I’m fortunate to be working with one of my colleagues on a research project using Project SAILS, and we’ve been working to create marketing materials and get buy in from faculty. We’ve already scheduled 5 minute project intros in several classes, and should meet our target of 200 students taking the assessment. I’m sure I will share more details on this as the work unfolds.

I’ve also been lucky to have the support of faculty from last year who were happy with the instruction I provided in their class. I have already been asked to teach in four classes within the first month of the semester, and all of the faculty are giving me as much time as I need during a whole class period. Three of the four are classes I’ve taught before and already have solid plans and supplementary materials.

Our library transitioned to the new Libguides over the summer, and I’ve been working to assist one of my colleagues with that process. I’m channeling my library school self with CSS coding! I think all librarians should take a class in basic HTML/CSS coding, it’s been extremely useful for me in this job and in my previous role.

Another initiative I’ve been working on is creating new marketing materials for students. Here are some of the handouts/posters/flyers I’ve developed. I’m posting them as PDF but would be happy to share the Publisher files or websites I used to create them.

Easy Button Flyer – this one I have posted at the main administration desk for my institution on my campus, and by the free student printers.

Hot Mess Citation – I saw a comedic version of this out at a store and turned it into a handout that can be used when I work with students on correcting citations. As you can see, I appreciate humor!

Library flow chart – I intended to turn my “Top things about the library” handout into an infographic, and got distracted by the idea of making a flowchart instead. This was developed using the easelly website.

Student newsletter – I create one of these at the beginning of each semester.

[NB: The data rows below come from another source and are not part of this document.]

import Literature.AlgebraicGeometry.Resolution.CharPolyhedronSolvableVertex
import HarnessLib

/-!
# `δ_𝟙 > 0` and `δ_𝟙 ≥ 1` for a minimal polyhedron (Cossart–Piltant 2019, Prop. 2.3 (i), (ii))

Topic: `Literature/AlgebraicGeometry/Resolution`. PROOF-side companion of
`CharPolyhedronSolvableVertex.lean` (Def. 2.4 `IsMinimal`, and the proof step
`IsMinimal.mem_span_of_map_eq_X_sub_C_pow`) and `ArithmeticalThreefoldsLocalPolyhedron.lean`
(`DeltaGE`, `I_𝟙(a) = 𝔪^⌈a⌉`), in support of the named fact `CossartPiltant2019Local`
(`ArithmeticalThreefoldsLocal.lean`). Source:

* V. Cossart, O. Piltant, *Resolution of singularities of arithmetical threefolds*, J. Algebra
  529 (2019) 268–535 = arXiv:1412.0868 (v1), Prop. 2.3 (i) (v1 pp. 11–12): if
  `Δ(h; u₁, …, u_n; Z)` is minimal then
  `δ_𝟙(h; u; Z) > 0 ⟺ (η⁻¹(m_S) = {x} and k(x) = S/m_S)`.

The fibre `η⁻¹(m_S) = Spec (S/m_S)[Z]/(h̄)` is a single point with residue field `S/m_S` iff the
reduction `h̄` of the monic polynomial `h` is a power of a linear polynomial, `h̄ = (Z - λ̄)^m`
(this identification is `Polynomial.eq_sup_span_X_sub_C_of_map_eq_X_sub_C_pow` and the bricks of
`ArithmeticalThreefoldsLocalProofs.lean`); with this reading we PROVE, for `u` generating `m_S`
and satisfying (H):

* `deltaGE_one_pos_iff_forall_mem` — `δ_𝟙(h; u; Z) > 0` (i.e. `δ_𝟙 ≥ q` for some `q > 0`) iff all
  `f_{i,Z} ∈ m_S`, iff `h̄ = Z^m` (`map_eq_X_pow_iff_forall_mem`);
* `IsMinimal.exists_pos_deltaGE_iff` — **Prop. 2.3 (i)**: for `Δ(h; u; Z)` minimal,
  `δ_𝟙 > 0 ⟺ ∃ λ̄, h̄ = (Z - λ̄)^m`; and then necessarily `λ̄ = 0`
  (`IsMinimal.mem_span_of_map_eq_X_sub_C_pow`);
* `IsMinimal.deltaGE_one_one_iff_exists_mem_pow` — **Prop. 2.3 (ii)**: for `Δ(h; u; Z)` minimal,
  `δ_𝟙 ≥ 1 ⟺ η⁻¹(m_S) ∩ Sing_m 𝒳 ≠ ∅`, with "`ord_x h = m` at `x = (m_S, Z - a)`" rendered as
  `h ∈ (m_S, Z - a)^m ⊆ S[Z]` (`Polynomial.mem_sup_span_X_sub_C_pow_natDegree_iff` of
  `ArithmeticalThreefoldsLocalProofs.lean`).

Everything is PROVED; no definitions and no named facts are introduced.
-/

open Finset Polynomial IsLocalRing

namespace Literature.AlgebraicGeometry.Resolution.CossartPiltant

universe u

variable {S : Type u} [CommRing S] {N : ℕ}

/-- **`δ_𝟙(h; u; Z) > 0 ⟺ f_{i,Z} ∈ m_S` for `1 ≤ i ≤ m`** (`(u) = 𝔪`): `I_𝟙(a) = 𝔪^⌈a⌉ ⊆ 𝔪`
for `a > 0`, and conversely `𝔪 = I_𝟙(1) ⊆ I_𝟙(i/m)`. [cite: CossartPiltant2019, Prop. 2.3 (i) (arXiv v1 p. 11)] -/
theorem deltaGE_one_pos_iff_forall_mem {u : Fin N → S} {𝔪 : Ideal S}
    (hu : Ideal.span (Set.range u) = 𝔪) (h : S[X]) :
    (∃ q : ℝ, 0 < q ∧ DeltaGE u (fun _ => (1 : ℝ)) h q) ↔
      ∀ i ∈ Finset.Icc 1 h.natDegree, h.coeff (h.natDegree - i) ∈ 𝔪 := by
  constructor
  · rintro ⟨q, hq, hD⟩ i hi
    have hmem := hD i hi
    rw [monomialIdeal_one_eq_pow hu] at hmem
    have hipos : (0 : ℝ) < i := by exact_mod_cast (Finset.mem_Icc.mp hi).1
    have hceil : 1 ≤ ⌈(i : ℝ) * q⌉₊ := Nat.one_le_iff_ne_zero.mpr (by
      rw [Ne, Nat.ceil_eq_zero, not_le]
      exact mul_pos hipos hq)
    exact Ideal.pow_le_self (by omega) hmem
  · intro hall
    by_cases hm : h.natDegree = 0
    · refine ⟨1, one_pos, fun i hi => ?_⟩
      exfalso
      rw [hm] at hi
      have := Finset.mem_Icc.mp hi
      omega
    have hmpos : (0 : ℝ) < h.natDegree := by exact_mod_cast Nat.pos_of_ne_zero hm
    refine ⟨1 / h.natDegree, by positivity, fun i hi => ?_⟩
    rw [monomialIdeal_one_eq_pow hu]
    have hile : (i : ℝ) * (1 / h.natDegree) ≤ 1 := by
      rw [mul_one_div, div_le_one hmpos]
      exact_mod_cast (Finset.mem_Icc.mp hi).2
    have hceil : ⌈(i : ℝ) * (1 / h.natDegree)⌉₊ ≤ 1 := by
      refine Nat.ceil_le.mpr ?_
      simpa using hile
    rcases Nat.le_one_iff_eq_zero_or_eq_one.mp hceil with h0 | h1
    · rw [h0, pow_zero, Ideal.one_eq_top]
      trivial
    · rw [h1, pow_one]
      exact hall i hi

/-- `h̄ = X^m` in `(S/𝔪)[X]` iff all `f_{i,X} ∈ 𝔪` (`h` monic). [folklore] -/
theorem map_eq_X_pow_iff_forall_mem {𝔪 : Ideal S} {h : S[X]} (hh : h.Monic) :
    h.map (Ideal.Quotient.mk 𝔪) = X ^ h.natDegree ↔
      ∀ i ∈ Finset.Icc 1 h.natDegree, h.coeff (h.natDegree - i) ∈ 𝔪 := by
  constructor
  · intro hmap i hi
    obtain ⟨hi1, him⟩ := Finset.mem_Icc.mp hi
    have := congrArg (fun q => q.coeff (h.natDegree - i)) hmap
    simp only [Polynomial.coeff_map, Polynomial.coeff_X_pow] at this
    rw [if_neg (by omega)] at this
    exact Ideal.Quotient.eq_zero_iff_mem.mp this
  · intro hall
    refine Polynomial.ext fun k => ?_
    rw [Polynomial.coeff_map, Polynomial.coeff_X_pow]
    split_ifs with hk
    · rw [hk, hh.coeff_natDegree, map_one]
    · rcases lt_or_gt_of_ne hk with hlt | hgt
      · have hmem := hall (h.natDegree - k) (Finset.mem_Icc.mpr ⟨by omega, by omega⟩)
        rw [Nat.sub_sub_self hlt.le] at hmem
        exact Ideal.Quotient.eq_zero_iff_mem.mpr hmem
      · rw [Polynomial.coeff_eq_zero_of_natDegree_lt hgt, map_zero]

/-- **Prop. 2.3 (i)**: for a minimal polyhedron `Δ_S(h; u; Z)` (Def. 2.4), `(u) = m_S`, `h` monic
of degree `m ≥ 1`: `δ_𝟙(h; u; Z) > 0` iff the reduction `h̄ ∈ (S/m_S)[Z]` is the `m`-th power of
a linear polynomial — i.e. iff `η⁻¹(m_S) = {x}` with `k(x) = S/m_S` — and in that case the root
is `0`, `h̄ = Z^m`. [cite: CossartPiltant2019, Prop. 2.3 (i) (arXiv v1 pp. 11–12)] -/
theorem IsMinimal.exists_pos_deltaGE_iff [IsNoetherianRing S] [IsLocalRing S] {u : Fin N → S}
    (H : ∀ (i : Fin N) (T : Finset (Fin N)), i ∉ T →
      ∀ y, u i * y ∈ Ideal.span (u '' ↑T) → y ∈ Ideal.span (u '' ↑T))
    (hu : Ideal.span (Set.range u) = maximalIdeal S) {h : S[X]} (hh : h.Monic)
    (hm : 1 ≤ h.natDegree) (hmin : IsMinimal u h) :
    (∃ q : ℝ, 0 < q ∧ DeltaGE u (fun _ => (1 : ℝ)) h q) ↔
      ∃ lam : S, h.map (Ideal.Quotient.mk (maximalIdeal S)) =
        (X - C (Ideal.Quotient.mk (maximalIdeal S) lam)) ^ h.natDegree := by
  have hu' : ∀ i, u i ∈ maximalIdeal S := fun i => hu ▸ Ideal.subset_span (Set.mem_range_self i)
  rw [deltaGE_one_pos_iff_forall_mem hu h, ← map_eq_X_pow_iff_forall_mem hh]
  constructor
  · intro hX
    exact ⟨0, by rw [hX, map_zero, C_0, sub_zero]⟩
  · rintro ⟨lam, hlam⟩
    have hP : (Ideal.span (Set.range u)).IsPrime := hu ▸ (maximalIdeal.isMaximal S).isPrime
    have hlam' : h.map (Ideal.Quotient.mk (Ideal.span (Set.range u))) =
        (X - C (Ideal.Quotient.mk (Ideal.span (Set.range u)) lam)) ^ h.natDegree := by
      have h1 := hlam
      rw [← hu] at h1
      exact h1
    have hmem := hmin.mem_span_of_map_eq_X_sub_C_pow H hu' hP hm hlam'
    rw [hu] at hmem
    rw [hlam, (Ideal.Quotient.eq_zero_iff_mem.mpr hmem), C_0, sub_zero]

/-- **Prop. 2.3 (i), the root**: for a minimal polyhedron, `h̄ = (Z - λ̄)^m` forces `λ̄ = 0`.
[cite: CossartPiltant2019, Prop. 2.3 (i) (arXiv v1 p. 12)] -/
theorem IsMinimal.map_eq_X_pow_of_map_eq_X_sub_C_pow [IsNoetherianRing S] [IsLocalRing S]
    {u : Fin N → S}
    (H : ∀ (i : Fin N) (T : Finset (Fin N)), i ∉ T →
      ∀ y, u i * y ∈ Ideal.span (u '' ↑T) → y ∈ Ideal.span (u '' ↑T))
    (hu : Ideal.span (Set.range u) = maximalIdeal S) {h : S[X]}
    (hm : 1 ≤ h.natDegree) (hmin : IsMinimal u h) {lam : S}
    (hlam : h.map (Ideal.Quotient.mk (maximalIdeal S)) =
      (X - C (Ideal.Quotient.mk (maximalIdeal S) lam)) ^ h.natDegree) :
    h.map (Ideal.Quotient.mk (maximalIdeal S)) = X ^ h.natDegree := by
  have hu' : ∀ i, u i ∈ maximalIdeal S := fun i => hu ▸ Ideal.subset_span (Set.mem_range_self i)
  have hP : (Ideal.span (Set.range u)).IsPrime := hu ▸ (maximalIdeal.isMaximal S).isPrime
  have hlam' : h.map (Ideal.Quotient.mk (Ideal.span (Set.range u))) =
      (X - C (Ideal.Quotient.mk (Ideal.span (Set.range u)) lam)) ^ h.natDegree := by
    have h1 := hlam
    rw [← hu] at h1
    exact h1
  have hmem := hmin.mem_span_of_map_eq_X_sub_C_pow H hu' hP hm hlam'
  rw [hu] at hmem
  rw [hlam, (Ideal.Quotient.eq_zero_iff_mem.mpr hmem), C_0, sub_zero]

/-! ## Prop. 2.3 (ii): `δ_𝟙 ≥ 1 ⟺ η⁻¹(m_S) ∩ Sing_m 𝒳 ≠ ∅` for a minimal polyhedron -/

/-- Reduction modulo `𝔪` of the ideal `(𝔪, X - a)^m ⊆ S[X]`: a member `h` has `(X - ā)^m ∣ h̄`
in `(S/𝔪)[X]`. [folklore] -/
theorem X_sub_C_pow_dvd_map_of_mem_pow {𝔪 : Ideal S} {a : S} {m : ℕ} {h : S[X]}
    (hmem : h ∈ (𝔪.map (C : S →+* S[X]) ⊔ Ideal.span {X - C a}) ^ m) :
    (X - C (Ideal.Quotient.mk 𝔪 a)) ^ m ∣ h.map (Ideal.Quotient.mk 𝔪) := by
  set φ := Polynomial.mapRingHom (Ideal.Quotient.mk 𝔪) with hφ
  have hmap : ((𝔪.map (C : S →+* S[X]) ⊔ Ideal.span {X - C a}) ^ m).map φ =
      Ideal.span {(X - C (Ideal.Quotient.mk 𝔪 a)) ^ m} := by
    rw [Ideal.map_pow, Ideal.map_sup, Ideal.map_map, Ideal.map_span, Set.image_singleton]
    have h0 : 𝔪.map (φ.comp C) = ⊥ := by
      refine (Ideal.map_eq_bot_iff_le_ker _).mpr fun s hs => ?_
      rw [RingHom.mem_ker, RingHom.comp_apply, hφ, Polynomial.coe_mapRingHom, Polynomial.map_C,
        Ideal.Quotient.eq_zero_iff_mem.mpr hs, C_0]
    rw [h0, bot_sup_eq, Ideal.span_singleton_pow]
    congr 2
    rw [hφ, Polynomial.coe_mapRingHom, Polynomial.map_sub, Polynomial.map_X, Polynomial.map_C]
  have := Ideal.mem_map_of_mem φ hmem
  rw [hmap, Ideal.mem_span_singleton] at this
  exact this

/-- `ord_x h = m` at `x = (𝔪, X - a)` forces `h̄ = (X - ā)^m` for `h` monic of degree `m`.
[cite: CossartPiltant2019, Prop. 2.3, proof (arXiv v1 pp. 11–12)] -/
theorem map_eq_X_sub_C_pow_of_mem_pow {𝔪 : Ideal S} [Nontrivial (S ⧸ 𝔪)] {a : S} {h : S[X]}
    (hh : h.Monic)
    (hmem : h ∈ (𝔪.map (C : S →+* S[X]) ⊔ Ideal.span {X - C a}) ^ h.natDegree) :
    h.map (Ideal.Quotient.mk 𝔪) = (X - C (Ideal.Quotient.mk 𝔪 a)) ^ h.natDegree := by
  have hdvd := X_sub_C_pow_dvd_map_of_mem_pow hmem
  refine Polynomial.eq_of_monic_of_dvd_of_natDegree_le ((monic_X_sub_C _).pow _) (hh.map _) hdvd ?_
  rw [hh.natDegree_map, (monic_X_sub_C _).natDegree_pow, natDegree_X_sub_C, mul_one]

/-- For `a ∈ 𝔪`, the ideals `(𝔪, X - a)` and `(𝔪, X)` of `S[X]` coincide. [folklore] -/
theorem sup_span_X_sub_C_eq_of_mem {𝔪 : Ideal S} {a : S} (ha : a ∈ 𝔪) :
    𝔪.map (C : S →+* S[X]) ⊔ Ideal.span {X - C a} =
      𝔪.map (C : S →+* S[X]) ⊔ Ideal.span {X - C (0 : S)} := by
  have hCa : C a ∈ 𝔪.map (C : S →+* S[X]) := Ideal.mem_map_of_mem _ ha
  apply le_antisymm
  · refine sup_le le_sup_left ((Ideal.span_singleton_le_iff_mem _).mpr ?_)
    have : X - C a = (X - C (0 : S)) - C a := by rw [C_0, sub_zero]
    rw [this]
    exact sub_mem (Ideal.mem_sup_right (Ideal.mem_span_singleton_self _)) (Ideal.mem_sup_left hCa)
  · refine sup_le le_sup_left ((Ideal.span_singleton_le_iff_mem _).mpr ?_)
    have : X - C (0 : S) = (X - C a) + C a := by rw [C_0, sub_zero, sub_add_cancel]
    rw [this]
    exact add_mem (Ideal.mem_sup_right (Ideal.mem_span_singleton_self _)) (Ideal.mem_sup_left hCa)

/-- **Prop. 2.3 (ii)**: for a minimal polyhedron `Δ_S(h; u; Z)` (`(u) = m_S`, `h` monic of degree
`m ≥ 1`): `δ_𝟙(h; u; Z) ≥ 1` iff `η⁻¹(m_S) ∩ Sing_m 𝒳 ≠ ∅`, i.e. iff `ord_x h = m` at some point
`x = (m_S, Z - a)` of the fibre, rendered as `h ∈ (m_S, Z - a)^m ⊆ S[Z]`.  ("only if": `a = 0`;
"if": `x ∈ Sing_m` gives `h̄ = (Z - ā)^m`, minimality gives `ā = 0`, so `x = (m_S, Z)` and
`ord_x h = m` means `f_{i,Z} ∈ m_S^i`.) [cite: CossartPiltant2019, Prop. 2.3 (ii) (arXiv v1 pp. 11–12)] -/
theorem IsMinimal.deltaGE_one_one_iff_exists_mem_pow [IsNoetherianRing S] [IsLocalRing S]
    {u : Fin N → S}
    (H : ∀ (i : Fin N) (T : Finset (Fin N)), i ∉ T →
      ∀ y, u i * y ∈ Ideal.span (u '' ↑T) → y ∈ Ideal.span (u '' ↑T))
    (hu : Ideal.span (Set.range u) = maximalIdeal S) {h : S[X]} (hh : h.Monic)
    (hm : 1 ≤ h.natDegree) (hmin : IsMinimal u h) :
    DeltaGE u (fun _ => (1 : ℝ)) h 1 ↔
      ∃ a : S, h ∈ ((maximalIdeal S).map (C : S →+* S[X]) ⊔ Ideal.span {X - C a}) ^ h.natDegree := by
  rw [deltaGE_one_one_iff hu]
  constructor
  · intro hcoef
    refine ⟨0, Polynomial.mem_sup_span_X_sub_C_pow_natDegree_iff.mpr fun i hi1 hi2 => ?_⟩
    rw [taylor_zero]
    exact hcoef i hi1 hi2
  · rintro ⟨a, ha⟩
    -- `x = (m_S, Z - a) ∈ Sing_m`: `h̄ = (Z - ā)^m`, so `ā = 0` by minimality
    have hmap := map_eq_X_sub_C_pow_of_mem_pow hh ha
    have hX := hmin.map_eq_X_pow_of_map_eq_X_sub_C_pow H hu hm hmap
    -- hence `a ∈ m_S`: compare constant coefficients, `(-ā)^m = 0` in the residue field
    have ha𝔪 : a ∈ maximalIdeal S := by
      have h1 := congrArg (fun q => q.coeff 0) (hmap.symm.trans hX)
      simp only [coeff_X_pow, if_neg (show (0 : ℕ) ≠ h.natDegree by omega)] at h1
      rw [sub_eq_add_neg, ← C_neg, coeff_X_add_C_pow, Nat.sub_zero, Nat.choose_zero_right,
        Nat.cast_one, mul_one] at h1
      have h2 : Ideal.Quotient.mk (maximalIdeal S) a = 0 :=
        neg_eq_zero.mp (pow_eq_zero_iff (by omega) |>.mp h1)
      exact Ideal.Quotient.eq_zero_iff_mem.mp h2
    rw [sup_span_X_sub_C_eq_of_mem ha𝔪, Polynomial.mem_sup_span_X_sub_C_pow_natDegree_iff] at ha
    intro i hi1 hi2
    have := ha i hi1 hi2
    rwa [taylor_zero] at this

end Literature.AlgebraicGeometry.Resolution.CossartPiltant

namespace Literature.AlgebraicGeometry.Resolution.IsRsopPart

open CossartPiltant

universe u

variable {R : Type u} [CommRing R] [IsLocalRing R] {n : ℕ} {z : Fin n → R}

/-- **Prop. 2.3 (i)** for a full regular system of parameters `z` of a regular local ring.
[cite: CossartPiltant2019, Prop. 2.3 (i) (arXiv v1 pp. 11–12)] -/
theorem exists_pos_deltaGE_iff_of_isMinimal (hz : IsRsopPart z)
    (hzm : Ideal.span (Set.range z) = maximalIdeal R) {h : R[X]} (hh : h.Monic)
    (hm : 1 ≤ h.natDegree) (hmin : IsMinimal z h) :
    (∃ q : ℝ, 0 < q ∧ DeltaGE z (fun _ => (1 : ℝ)) h q) ↔
      ∃ lam : R, h.map (Ideal.Quotient.mk (maximalIdeal R)) =
        (X - C (Ideal.Quotient.mk (maximalIdeal R) lam)) ^ h.natDegree := by
  haveI := hz.isRegularLocalRing
  exact hmin.exists_pos_deltaGE_iff hz.mem_span_image_of_mul_mem hzm hh hm

/-- **Prop. 2.3 (ii)** for a full regular system of parameters of a regular local ring.
[cite: CossartPiltant2019, Prop. 2.3 (ii) (arXiv v1 pp. 11–12)] -/
theorem deltaGE_one_one_iff_exists_mem_pow_of_isMinimal (hz : IsRsopPart z)
    (hzm : Ideal.span (Set.range z) = maximalIdeal R) {h : R[X]} (hh : h.Monic)
    (hm : 1 ≤ h.natDegree) (hmin : IsMinimal z h) :
    DeltaGE z (fun _ => (1 : ℝ)) h 1 ↔
      ∃ a : R, h ∈ ((maximalIdeal R).map (C : R →+* R[X]) ⊔ Ideal.span {X - C a}) ^ h.natDegree := by
  haveI := hz.isRegularLocalRing
  exact hmin.deltaGE_one_one_iff_exists_mem_pow hz.mem_span_image_of_mul_mem hzm hh hm

end Literature.AlgebraicGeometry.Resolution.IsRsopPart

For my faculty I created personalized emails for each person based on the interaction I’ve had (or not) with them in the past. Being on a regional campus is nice that way – 30ish emails felt very doable! I included information about all the services the library or I could provide them and their students during the semester. I’ve gotten a bit of feedback so far, but expect to get more when the semester starts on Monday.

I have come to look forward to this time of year, apprehensive, but still excited about the great work I get to do!


Search vs. Discovery

Search vs. discovery is a phrase seen often in library circles. I’m sure there have been hundreds of conference session, poster presentations and articles on the topic. I try to read widely and broadly to see where knowledge from other areas can creep into what I do in the library. One of the blogs I read for that purpose is Seth Godin’s blog, and he posted an entry with the same title at the beginning of the month. You should go read it, it’s short.

He ends with a challenge “Are you working to help your clients, patrons, customers and colleagues find what they already know what they want? Or teaching and encouraging them to find something they didn’t know they needed?”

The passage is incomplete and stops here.